# PROMPT
In the material below, the required lines run from the one containing "have hsurj : Function.Surjective" through the one containing "(hP : ContDiff". Copy those lines exactly, ends included, and nothing else.
(PROVIDED ENTRIES begins)
import Summits.SmoothPoincare4.SmoothPoincare4.Theses.EntropyRung
import Literature.Geometry.Lorentzian.FlatChartComputations
import HarnessLib

/-!
# Radial calculus in a flat chart
(crux stmt-SmoothPoincare4-10871 `EntropyRung.SubcylindricalExistence`, line
`fat-conical-core-avr-logsobolev`, helper stub W6 `helper_flatChartRadial` of lead c4's skeleton)

Let `g` be a smooth metric on a smooth `4`-manifold `M` of the summit binder, `p : M`,
`φ = extChartAt (𝓡 4) p` (for the boundaryless model `𝓡 4` this is the chart `chartAt _ p`, a
chart of the maximal atlas), and suppose the inverse chart is a `g`-isometry on the closed ball
`closedBall (φ p) r ⊆ φ.target`: `g(dφ⁻¹_y X, dφ⁻¹_y W) = ⟪X, W⟫`. If `Φ ∘ φ⁻¹ = ω(‖· − φ p‖²)` on
the open ball for a smooth profile `ω : ℝ → ℝ`, then at `φ⁻¹ y`, `y` in the open ball,
`s = ‖y − φ p‖²`:

* `R_g = 0` (`scalarCurvature_of_flatOn`: constant metric components have vanishing Christoffel
  symbols, O'Neill 1983, Ch. 3, Prop. 3.13 and Lemma 3.38);
* `|∇Φ|²_g = Σᵢ (∂ᵢ(Φ ∘ φ⁻¹))² = 4 s ω'(s)²` (`gradSq_of_flatOn`);
* `Δ_g Φ = Σᵢ ∂ᵢ∂ᵢ(Φ ∘ φ⁻¹) = 8 ω'(s) + 4 s ω''(s)` (`dalembertian_of_flatOn`; the tree's
  `dalembertian = tr_g Hess` is `+Σ ∂ᵢ²` in flat coordinates),

the Euclidean derivatives of the radial function being
`D(ω(‖· − y₀‖²))_z = 2 ω'(s) ⟨z − y₀, ·⟩` and
`D²(ω(‖· − y₀‖²))_y (v, w) = 2 ω'(s) ⟪v, w⟫ + 4 ω''(s) ⟪y − y₀, v⟫ ⟪y − y₀, w⟫`.
The flatness clause of the statement (through `dφ⁻¹`) is converted to the form of
`Literature/Geometry/Lorentzian/FlatChartComputations.lean` (through `dφ`) by `dφ ∘ dφ⁻¹ = id`
(`MaxAtlasChart.mfderiv_chart_comp_inv_apply`). Everything is proved; no definition, no named
fact.

References: B. O'Neill, *Semi-Riemannian geometry with applications to relativity* (1983),
Ch. 3, Prop. 3.13, Lemma 3.38, Def. 3.50, Prop. 3.59 and pp. 90–91 [ONeill1983].
-/

noncomputable section

open scoped Manifold ContDiff Topology RealInnerProductSpace
open Set Filter
open Literature.Geometry.Lorentzian Literature.Geometry.Riemannian

-- the registered namespace `Summit.SmoothPoincare4.SmoothPoincare4.Theorems` repeats a component
set_option linter.dupNamespace false

namespace Summit.SmoothPoincare4.SmoothPoincare4.Theorems

namespace HelperFlatChartRadialAux

section Euclidean

variable {E : Type*} [NormedAddCommGroup E] [InnerProductSpace ℝ E]

/-- The differential of the radial function `w ↦ ω(‖w − y₀‖²)`:
`2 ω'(‖z − y₀‖²) ⟨z − y₀, ·⟩`. [folklore] -/
theorem hasFDerivAt_radial {prof : ℝ → ℝ} (hprof : ContDiff ℝ ∞ prof) (y₀ z : E) :
    HasFDerivAt (fun w : E ↦ prof (‖w - y₀‖ ^ 2))
      ((2 * deriv prof (‖z - y₀‖ ^ 2)) • innerSL ℝ (z - y₀)) z := by
  have h1 : HasFDerivAt (fun w : E ↦ ‖w - y₀‖ ^ 2) ((2 : ℝ) • innerSL ℝ (z - y₀)) z := by
    refine (((hasFDerivAt_id z).sub_const y₀).norm_sq).congr_fderiv ?_
    ext v
    simp [two_smul]
  have h2 : HasDerivAt prof (deriv prof (‖z - y₀‖ ^ 2)) (‖z - y₀‖ ^ 2) :=
    ((hprof.differentiable (by simp)) _).hasDerivAt
  have h3 := h2.comp_hasFDerivAt z h1
  rw [smul_smul, mul_comm] at h3
  exact h3

/-- `D(ω(‖· − y₀‖²)) = z ↦ 2 ω'(‖z − y₀‖²) ⟨z − y₀, ·⟩`. [folklore] -/
theorem fderiv_radial {prof : ℝ → ℝ} (hprof : ContDiff ℝ ∞ prof) (y₀ : E) :
    fderiv ℝ (fun w : E ↦ prof (‖w - y₀‖ ^ 2)) =
      fun z ↦ (2 * deriv prof (‖z - y₀‖ ^ 2)) • innerSL ℝ (z - y₀) :=
  funext fun z ↦ (hasFDerivAt_radial hprof y₀ z).fderiv

/-- The second differential of the radial function:
`D²(ω(‖· − y₀‖²))_y (v, w) = 2 ω'(s) ⟪v, w⟫ + 4 ω''(s) ⟪y − y₀, v⟫ ⟪y − y₀, w⟫`, `s = ‖y − y₀‖²`.
[folklore] -/
theorem fderiv_fderiv_radial_apply {prof : ℝ → ℝ} (hprof : ContDiff ℝ ∞ prof) (y₀ y v w : E) :
    fderiv ℝ (fderiv ℝ (fun w : E ↦ prof (‖w - y₀‖ ^ 2))) y v w =
      2 * deriv prof (‖y - y₀‖ ^ 2) * ⟪v, w⟫ +
        4 * deriv (deriv prof) (‖y - y₀‖ ^ 2) * ⟪y - y₀, v⟫ * ⟪y - y₀, w⟫ := by
  have hprof' : ContDiff ℝ ∞ (deriv prof) := (contDiff_infty_iff_deriv.mp hprof).2
  -- the scalar factor `c z = 2 ω'(‖z − y₀‖²)` and its differential
  have hc : HasFDerivAt (fun z : E ↦ 2 * deriv prof (‖z - y₀‖ ^ 2))
      ((2 : ℝ) • ((2 * deriv (deriv prof) (‖y - y₀‖ ^ 2)) • innerSL ℝ (y - y₀))) y :=
    (hasFDerivAt_radial hprof' y₀ y).const_mul 2
  -- the covector factor `L z = ⟨z − y₀, ·⟩` and its differential
  have hL : HasFDerivAt (fun z : E ↦ innerSL ℝ (z - y₀))
      (innerSL ℝ : E →L[ℝ] E →L[ℝ] ℝ) y := by
    have h : HasFDerivAt (fun z : E ↦ innerSL ℝ (z - y₀))
        ((innerSL ℝ : E →L[ℝ] E →L[ℝ] ℝ).comp (ContinuousLinearMap.id ℝ E)) y :=
      ((innerSL ℝ : E →L[ℝ] E →L[ℝ] ℝ).hasFDerivAt).comp y ((hasFDerivAt_id y).sub_const y₀)
    rwa [ContinuousLinearMap.comp_id] at h
  have key : ∀ a b : E, (innerSL ℝ : E →L[ℝ] E →L[ℝ] ℝ) a b = ⟪a, b⟫ := fun a b ↦ rfl
  have h := hc.smul hL
  rw [fderiv_radial hprof y₀]
  change fderiv ℝ ((fun z : E ↦ 2 * deriv prof (‖z - y₀‖ ^ 2)) • fun z : E ↦ innerSL ℝ (z - y₀))
    y v w = _
  rw [h.fderiv]
  simp only [FunLike.coe_add, Pi.add_apply, FunLike.coe_smul, Pi.smul_apply,
    ContinuousLinearMap.smulRight_apply, key, smul_eq_mul]
  ring

end Euclidean

section Four

/-- `Σᵢ (∂ᵢ ω(‖· − y₀‖²))(y)² = 4 s ω'(s)²` on `ℝ⁴`, `s = ‖y − y₀‖²`. [folklore] -/
theorem sum_sq_fderiv_radial {prof : ℝ → ℝ} (hprof : ContDiff ℝ ∞ prof)
    (y₀ y : EuclideanSpace ℝ (Fin 4)) :
    ∑ i, (fderiv ℝ (fun w : EuclideanSpace ℝ (Fin 4) ↦ prof (‖w - y₀‖ ^ 2)) y
        (EuclideanSpace.single i 1)) ^ 2 =
      4 * ‖y - y₀‖ ^ 2 * (deriv prof (‖y - y₀‖ ^ 2)) ^ 2 := by
  rw [fderiv_radial hprof y₀]
  simp only [FunLike.coe_smul, Pi.smul_apply, innerSL_apply_apply,
    EuclideanSpace.inner_single_right, smul_eq_mul, conj_trivial, one_mul]
  rw [EuclideanSpace.real_norm_sq_eq, Finset.mul_sum, Finset.sum_mul]
  exact Finset.sum_congr rfl fun i _ ↦ by ring

/-- `Σᵢ ∂ᵢ∂ᵢ (ω(‖· − y₀‖²))(y) = 8 ω'(s) + 4 s ω''(s)` on `ℝ⁴`, `s = ‖y − y₀‖²`. [folklore] -/
theorem sum_fderiv_fderiv_radial {prof : ℝ → ℝ} (hprof : ContDiff ℝ ∞ prof)
    (y₀ y : EuclideanSpace ℝ (Fin 4)) :
    ∑ i, fderiv ℝ (fderiv ℝ (fun w : EuclideanSpace ℝ (Fin 4) ↦ prof (‖w - y₀‖ ^ 2))) y
        (EuclideanSpace.single i 1) (EuclideanSpace.single i 1) =
      8 * deriv prof (‖y - y₀‖ ^ 2)
        + 4 * ‖y - y₀‖ ^ 2 * deriv (deriv prof) (‖y - y₀‖ ^ 2) := by
  have h1 : ∀ i : Fin 4, ⟪(EuclideanSpace.single i (1 : ℝ) : EuclideanSpace ℝ (Fin 4)),
      EuclideanSpace.single i (1 : ℝ)⟫ = 1 := fun i ↦ by
    rw [EuclideanSpace.inner_single_left, conj_trivial, one_mul, PiLp.single_apply, if_pos rfl]
  have h2 : ∀ i : Fin 4, ⟪y - y₀, EuclideanSpace.single i (1 : ℝ)⟫ = (y - y₀) i := fun i ↦ by
    rw [EuclideanSpace.inner_single_right, conj_trivial, one_mul]
  simp only [fderiv_fderiv_radial_apply hprof, h1, h2, mul_one]
  have h3 : ∑ i : Fin 4, 4 * deriv (deriv prof) (‖y - y₀‖ ^ 2) * (y - y₀) i * (y - y₀) i =
      ∑ i : Fin 4, 4 * (y - y₀) i ^ 2 * deriv (deriv prof) (‖y - y₀‖ ^ 2) :=
    Finset.sum_congr rfl fun i _ ↦ by ring
  rw [Finset.sum_add_distrib, Finset.sum_const, Finset.card_univ, Fintype.card_fin, h3,
    EuclideanSpace.real_norm_sq_eq, Finset.mul_sum, Finset.sum_mul, nsmul_eq_mul]
  push_cast
  ring

end Four

section Chart

variable {M : Type*} [TopologicalSpace M] [ChartedSpace (EuclideanSpace ℝ (Fin 4)) M]

/-- For the boundaryless model `𝓡 4` the extended chart is the chart. [folklore] -/
theorem extChartAt_eq_chartAt (p : M) :
    extChartAt (𝓡 4) p = (chartAt (EuclideanSpace ℝ (Fin 4)) p).toPartialEquiv := by
  rw [extChartAt, OpenPartialHomeomorph.extend, modelWithCornersSelf_partialEquiv,
    PartialEquiv.trans_refl]

variable [IsManifold (𝓡 4) ∞ M]

/-- Flatness read through the inverse chart (`g(de⁻¹ X, de⁻¹ W) = ⟪X, W⟫`) is flatness read
through the chart (`g(v, w) = ⟪de v, de w⟫`), `de⁻¹` being onto with `de ∘ de⁻¹ = id`.
[cite: ONeill1983, Ch. 3, pp. 90–91] -/
theorem flat_pushforward
    (g : PseudoRiemannianMetric (𝓡 4) ∞ (EuclideanSpace ℝ (Fin 4)) (TangentSpace (𝓡 4) : M → Type _))
    {e : OpenPartialHomeomorph M (EuclideanSpace ℝ (Fin 4))}
    (he : e ∈ IsManifold.maximalAtlas (𝓡 4) ∞ M) {y : EuclideanSpace ℝ (Fin 4)} (hy : y ∈ e.target)
    (hflat : ∀ X W : EuclideanSpace ℝ (Fin 4),
      g.val (e.symm y) (mfderiv 𝓘(ℝ, EuclideanSpace ℝ (Fin 4)) (𝓡 4) e.symm y X)
        (mfderiv 𝓘(ℝ, EuclideanSpace ℝ (Fin 4)) (𝓡 4) e.symm y W) = ⟪X, W⟫)
    (v w : TangentSpace (𝓡 4) (e.symm y)) :
    g.val (e.symm y) v w = (euclideanMetric (EuclideanSpace ℝ (Fin 4))).val y
      (mfderiv (𝓡 4) (𝓡 4) e (e.symm y) v) (mfderiv (𝓡 4) (𝓡 4) e (e.symm y) w) := by
  have hsurj : Function.Surjective
      (mfderiv 𝓘(ℝ, EuclideanSpace ℝ (Fin 4)) (𝓡 4) e.symm y) :=
    (MaxAtlasChart.mdifferentiable_chart he).symm.mfderiv_surjective hy
  obtain ⟨X, rfl⟩ := hsurj v
  obtain ⟨W, rfl⟩ := hsurj w
  have hinv : ∀ a : EuclideanSpace ℝ (Fin 4), mfderiv (𝓡 4) (𝓡 4) e (e.symm y)
      (mfderiv 𝓘(ℝ, EuclideanSpace ℝ (Fin 4)) (𝓡 4) e.symm y a) = a := fun a ↦ by
    have h := MaxAtlasChart.mfderiv_chart_comp_inv_apply he ⟨y, hy⟩ a
    rwa [MaxAtlasChart.mfderiv_inv he, MaxAtlasChart.inv_apply] at h
  rw [hflat, euclideanMetric_apply, hinv X, hinv W]
  rfl

omit [IsManifold (𝓡 4) ∞ M] in
/-- A function whose chart representative is a smooth Euclidean function on an open set
`B ⊆ e.target` is smooth at the points `e⁻¹ z`, `z ∈ B`. [folklore] -/
theorem contMDiffAt_of_comp_symm {e : OpenPartialHomeomorph M (EuclideanSpace ℝ (Fin 4))}
    (he : e ∈ IsManifold.maximalAtlas (𝓡 4) ∞ M) {B : Set (EuclideanSpace ℝ (Fin 4))}
    (hBo : IsOpen B) (hBe : B ⊆ e.target) {Φ : M → ℝ} {P : EuclideanSpace ℝ (Fin 4) → ℝ}
    (hP : ContDiff ℝ ∞ P) (hΦ : ∀ z ∈ B, Φ (e.symm z) = P z) {y : EuclideanSpace ℝ (Fin 4)}
    (hy : y ∈ B) : ContMDiffAt (𝓡 4) 𝓘(ℝ, ℝ) ∞ Φ (e.symm y) := by
  have hys : e.symm y ∈ e.source := e.map_target (hBe hy)
  have hev : Φ =ᶠ[𝓝 (e.symm y)] P ∘ e := by
    have hU : e.source ∩ e ⁻¹' B ∈ 𝓝 (e.symm y) :=
      (e.isOpen_inter_preimage hBo).mem_nhds ⟨hys, by rw [mem_preimage, e.right_inv (hBe hy)]; exact hy⟩
    filter_upwards [hU] with x hx
    have h := hΦ (e x) hx.2
    rwa [e.left_inv hx.1] at h
  have h1 : ContMDiffAt 𝓘(ℝ, EuclideanSpace ℝ (Fin 4)) 𝓘(ℝ, ℝ) ∞ P (e (e.symm y)) :=
    hP.contDiffAt.contMDiffAt
  have h2 : ContMDiffAt (𝓡 4) (𝓡 4) ∞ e (e.symm y) :=
    (contMDiffOn_of_mem_maximalAtlas he).contMDiffAt (e.open_source.mem_nhds hys)
  exact (h1.comp (e.symm y) h2).congr_of_eventuallyEq hev

/-- **Radial calculus in a flat chart of the maximal atlas** (workhorse): `R_g = 0`,
`|∇Φ|²_g = 4 s ω'(s)²`, `Δ_g Φ = 8 ω'(s) + 4 s ω''(s)` at `e⁻¹ y`, `s = ‖y − y₀‖²`, for `g`
Euclidean in `e` on `closedBall y₀ r` and `Φ ∘ e⁻¹ = ω(‖· − y₀‖²)` on `ball y₀ r`.
[cite: ONeill1983, Ch. 3, Prop. 3.13, Lemma 3.38 and Def. 3.50] -/
theorem radial_of_flat
    (g : PseudoRiemannianMetric (𝓡 4) ∞ (EuclideanSpace ℝ (Fin 4)) (TangentSpace (𝓡 4) : M → Type _))
    [g.HasLeviCivita] {e : OpenPartialHomeomorph M (EuclideanSpace ℝ (Fin 4))}
    (he : e ∈ IsManifold.maximalAtlas (𝓡 4) ∞ M) {y₀ : EuclideanSpace ℝ (Fin 4)} {r : ℝ}
    (Φ : M → ℝ) {prof : ℝ → ℝ}
    (hB : Metric.closedBall y₀ r ⊆ e.target)
    (hflat : ∀ y ∈ Metric.closedBall y₀ r, ∀ X W : EuclideanSpace ℝ (Fin 4),
      g.val (e.symm y) (mfderiv 𝓘(ℝ, EuclideanSpace ℝ (Fin 4)) (𝓡 4) e.symm y X)
        (mfderiv 𝓘(ℝ, EuclideanSpace ℝ (Fin 4)) (𝓡 4) e.symm y W) = ⟪X, W⟫)
    (hprof : ContDiff ℝ ∞ prof)
    (hΦ : ∀ y ∈ Metric.ball y₀ r, Φ (e.symm y) = prof (‖y - y₀‖ ^ 2))
    {y : EuclideanSpace ℝ (Fin 4)} (hy : y ∈ Metric.ball y₀ r) :
    g.scalarCurvature (e.symm y) = 0 ∧
      g.gradSq Φ (e.symm y) = 4 * ‖y - y₀‖ ^ 2 * (deriv prof (‖y - y₀‖ ^ 2)) ^ 2 ∧
      g.dalembertian Φ (e.symm y) =
        8 * deriv prof (‖y - y₀‖ ^ 2) + 4 * ‖y - y₀‖ ^ 2 * deriv (deriv prof) (‖y - y₀‖ ^ 2) := by
  have hBo : Metric.ball y₀ r ⊆ e.target := Metric.ball_subset_closedBall.trans hB
  have hflat' : ∀ z ∈ Metric.ball y₀ r, ∀ v w, g.val (e.symm z) v w =
      (euclideanMetric (EuclideanSpace ℝ (Fin 4))).val z
        (mfderiv (𝓡 4) (𝓡 4) e (e.symm z) v) (mfderiv (𝓡 4) (𝓡 4) e (e.symm z) w) :=
    fun z hz v w ↦ flat_pushforward g he (hBo hz) (hflat z (Metric.ball_subset_closedBall hz)) v w
  have hev : Φ ∘ e.symm =ᶠ[𝓝 y] fun w ↦ prof (‖w - y₀‖ ^ 2) := by
    filter_upwards [Metric.isOpen_ball.mem_nhds hy] with z hz using hΦ z hz
  have hP : ContDiff ℝ ∞ fun w : EuclideanSpace ℝ (Fin 4) ↦ prof (‖w - y₀‖ ^ 2) :=
    hprof.comp ((contDiff_id.sub contDiff_const).norm_sq ℝ)
  have hΦs : ContMDiffAt (𝓡 4) 𝓘(ℝ, ℝ) ∞ Φ (e.symm y) :=
    contMDiffAt_of_comp_symm he Metric.isOpen_ball hBo hP hΦ hy
  refine ⟨scalarCurvature_of_flatOn g he Metric.isOpen_ball hBo hflat' hy, ?_, ?_⟩
  · rw [gradSq_of_flatOn g he Metric.isOpen_ball hBo hflat' hy
      (hΦs.mdifferentiableAt (by simp)), hev.fderiv_eq]
    exact sum_sq_fderiv_radial hprof y₀ y
  · rw [dalembertian_of_flatOn g he Metric.isOpen_ball hBo hflat' hy (hΦs.of_le (by norm_cast)),
      hev.fderiv.fderiv_eq]
    exact sum_fderiv_fderiv_radial hprof y₀ y

end Chart

end HelperFlatChartRadialAux

/-- **W6 — radial calculus in a flat chart** (registered helper stub `helper_flatChartRadial` of
line `fat-conical-core-avr-logsobolev`): for `g` Euclidean in the chart `φ = extChartAt (𝓡 4) p`
on `closedBall (φ p) r ⊆ φ.target` and `Φ ∘ φ⁻¹ = ω(‖· − φ p‖²)` on the open ball, at `φ⁻¹ y`
(`y` in the open ball, `s = ‖y − φ p‖²`): `R_g = 0`, `|∇Φ|²_g = 4 s ω'(s)²` and
`Δ_g Φ = 8 ω'(s) + 4 s ω''(s)` (`HelperFlatChartRadialAux.radial_of_flat` for the chart
`chartAt _ p = extChartAt (𝓡 4) p` of the maximal atlas). The hypothesis `0 < r` is not used.
[cite: ONeill1983, Ch. 3, Prop. 3.13, Lemma 3.38 and Def. 3.50] -/
theorem helper_flatChartRadial :
    ∀ (M : Type) [TopologicalSpace M] [T2Space M] [SecondCountableTopology M]
      [ChartedSpace (EuclideanSpace ℝ (Fin 4)) M] [IsManifold (𝓡 4) ∞ M]
      (g : PseudoRiemannianMetric (𝓡 4) ∞ (EuclideanSpace ℝ (Fin 4)) (TangentSpace (𝓡 4) : M → Type _))
      [g.HasLeviCivita] (p : M) (r : ℝ) (Φ : M → ℝ) (prof : ℝ → ℝ),
      0 < r →
      (Metric.closedBall (extChartAt (𝓡 4) p p) r ⊆ (extChartAt (𝓡 4) p).target ∧
        ∀ y ∈ Metric.closedBall (extChartAt (𝓡 4) p p) r, ∀ X W : EuclideanSpace ℝ (Fin 4),
          g.val ((extChartAt (𝓡 4) p).symm y)
            (mfderiv 𝓘(ℝ, EuclideanSpace ℝ (Fin 4)) (𝓡 4) (extChartAt (𝓡 4) p).symm y X)
            (mfderiv 𝓘(ℝ, EuclideanSpace ℝ (Fin 4)) (𝓡 4) (extChartAt (𝓡 4) p).symm y W) = ⟪X, W⟫) →
      ContDiff ℝ ∞ prof →
      (∀ y ∈ Metric.ball (extChartAt (𝓡 4) p p) r,
        Φ ((extChartAt (𝓡 4) p).symm y) = prof (‖y - extChartAt (𝓡 4) p p‖ ^ 2)) →
      ∀ y ∈ Metric.ball (extChartAt (𝓡 4) p p) r,
        g.scalarCurvature ((extChartAt (𝓡 4) p).symm y) = 0 ∧
        g.gradSq Φ ((extChartAt (𝓡 4) p).symm y) =
          4 * ‖y - extChartAt (𝓡 4) p p‖ ^ 2 * (deriv prof (‖y - extChartAt (𝓡 4) p p‖ ^ 2)) ^ 2 ∧
        g.dalembertian Φ ((extChartAt (𝓡 4) p).symm y) =
          8 * deriv prof (‖y - extChartAt (𝓡 4) p p‖ ^ 2)
            + 4 * ‖y - extChartAt (𝓡 4) p p‖ ^ 2 * deriv (deriv prof) (‖y - extChartAt (𝓡 4) p p‖ ^ 2) := by
  intro M _ _ _ _ _ g _ p r Φ prof _ hflat hprof hΦ y hy
  have hφ := HelperFlatChartRadialAux.extChartAt_eq_chartAt (M := M) p
  rw [hφ] at hflat hΦ hy ⊢
  simp only [OpenPartialHomeomorph.coe_toPartialEquiv, OpenPartialHomeomorph.coe_toPartialEquiv_symm]
    at hflat hΦ hy ⊢
  exact HelperFlatChartRadialAux.radial_of_flat g (IsManifold.chart_mem_maximalAtlas p) Φ
    hflat.1 hflat.2 hprof hΦ hy

end Summit.SmoothPoincare4.SmoothPoincare4.Theorems

end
(PROVIDED ENTRIES ends)
# SOLUTION TO THIS PROBLEM
  have hsurj : Function.Surjective
      (mfderiv 𝓘(ℝ, EuclideanSpace ℝ (Fin 4)) (𝓡 4) e.symm y) :=
    (MaxAtlasChart.mdifferentiable_chart he).symm.mfderiv_surjective hy
  obtain ⟨X, rfl⟩ := hsurj v
  obtain ⟨W, rfl⟩ := hsurj w
  have hinv : ∀ a : EuclideanSpace ℝ (Fin 4), mfderiv (𝓡 4) (𝓡 4) e (e.symm y)
      (mfderiv 𝓘(ℝ, EuclideanSpace ℝ (Fin 4)) (𝓡 4) e.symm y a) = a := fun a ↦ by
    have h := MaxAtlasChart.mfderiv_chart_comp_inv_apply he ⟨y, hy⟩ a
    rwa [MaxAtlasChart.mfderiv_inv he, MaxAtlasChart.inv_apply] at h
  rw [hflat, euclideanMetric_apply, hinv X, hinv W]
  rfl

omit [IsManifold (𝓡 4) ∞ M] in
/-- A function whose chart representative is a smooth Euclidean function on an open set
`B ⊆ e.target` is smooth at the points `e⁻¹ z`, `z ∈ B`. [folklore] -/
theorem contMDiffAt_of_comp_symm {e : OpenPartialHomeomorph M (EuclideanSpace ℝ (Fin 4))}
    (he : e ∈ IsManifold.maximalAtlas (𝓡 4) ∞ M) {B : Set (EuclideanSpace ℝ (Fin 4))}
    (hBo : IsOpen B) (hBe : B ⊆ e.target) {Φ : M → ℝ} {P : EuclideanSpace ℝ (Fin 4) → ℝ}
    (hP : ContDiff ℝ ∞ P) (hΦ : ∀ z ∈ B, Φ (e.symm z) = P z) {y : EuclideanSpace ℝ (Fin 4)}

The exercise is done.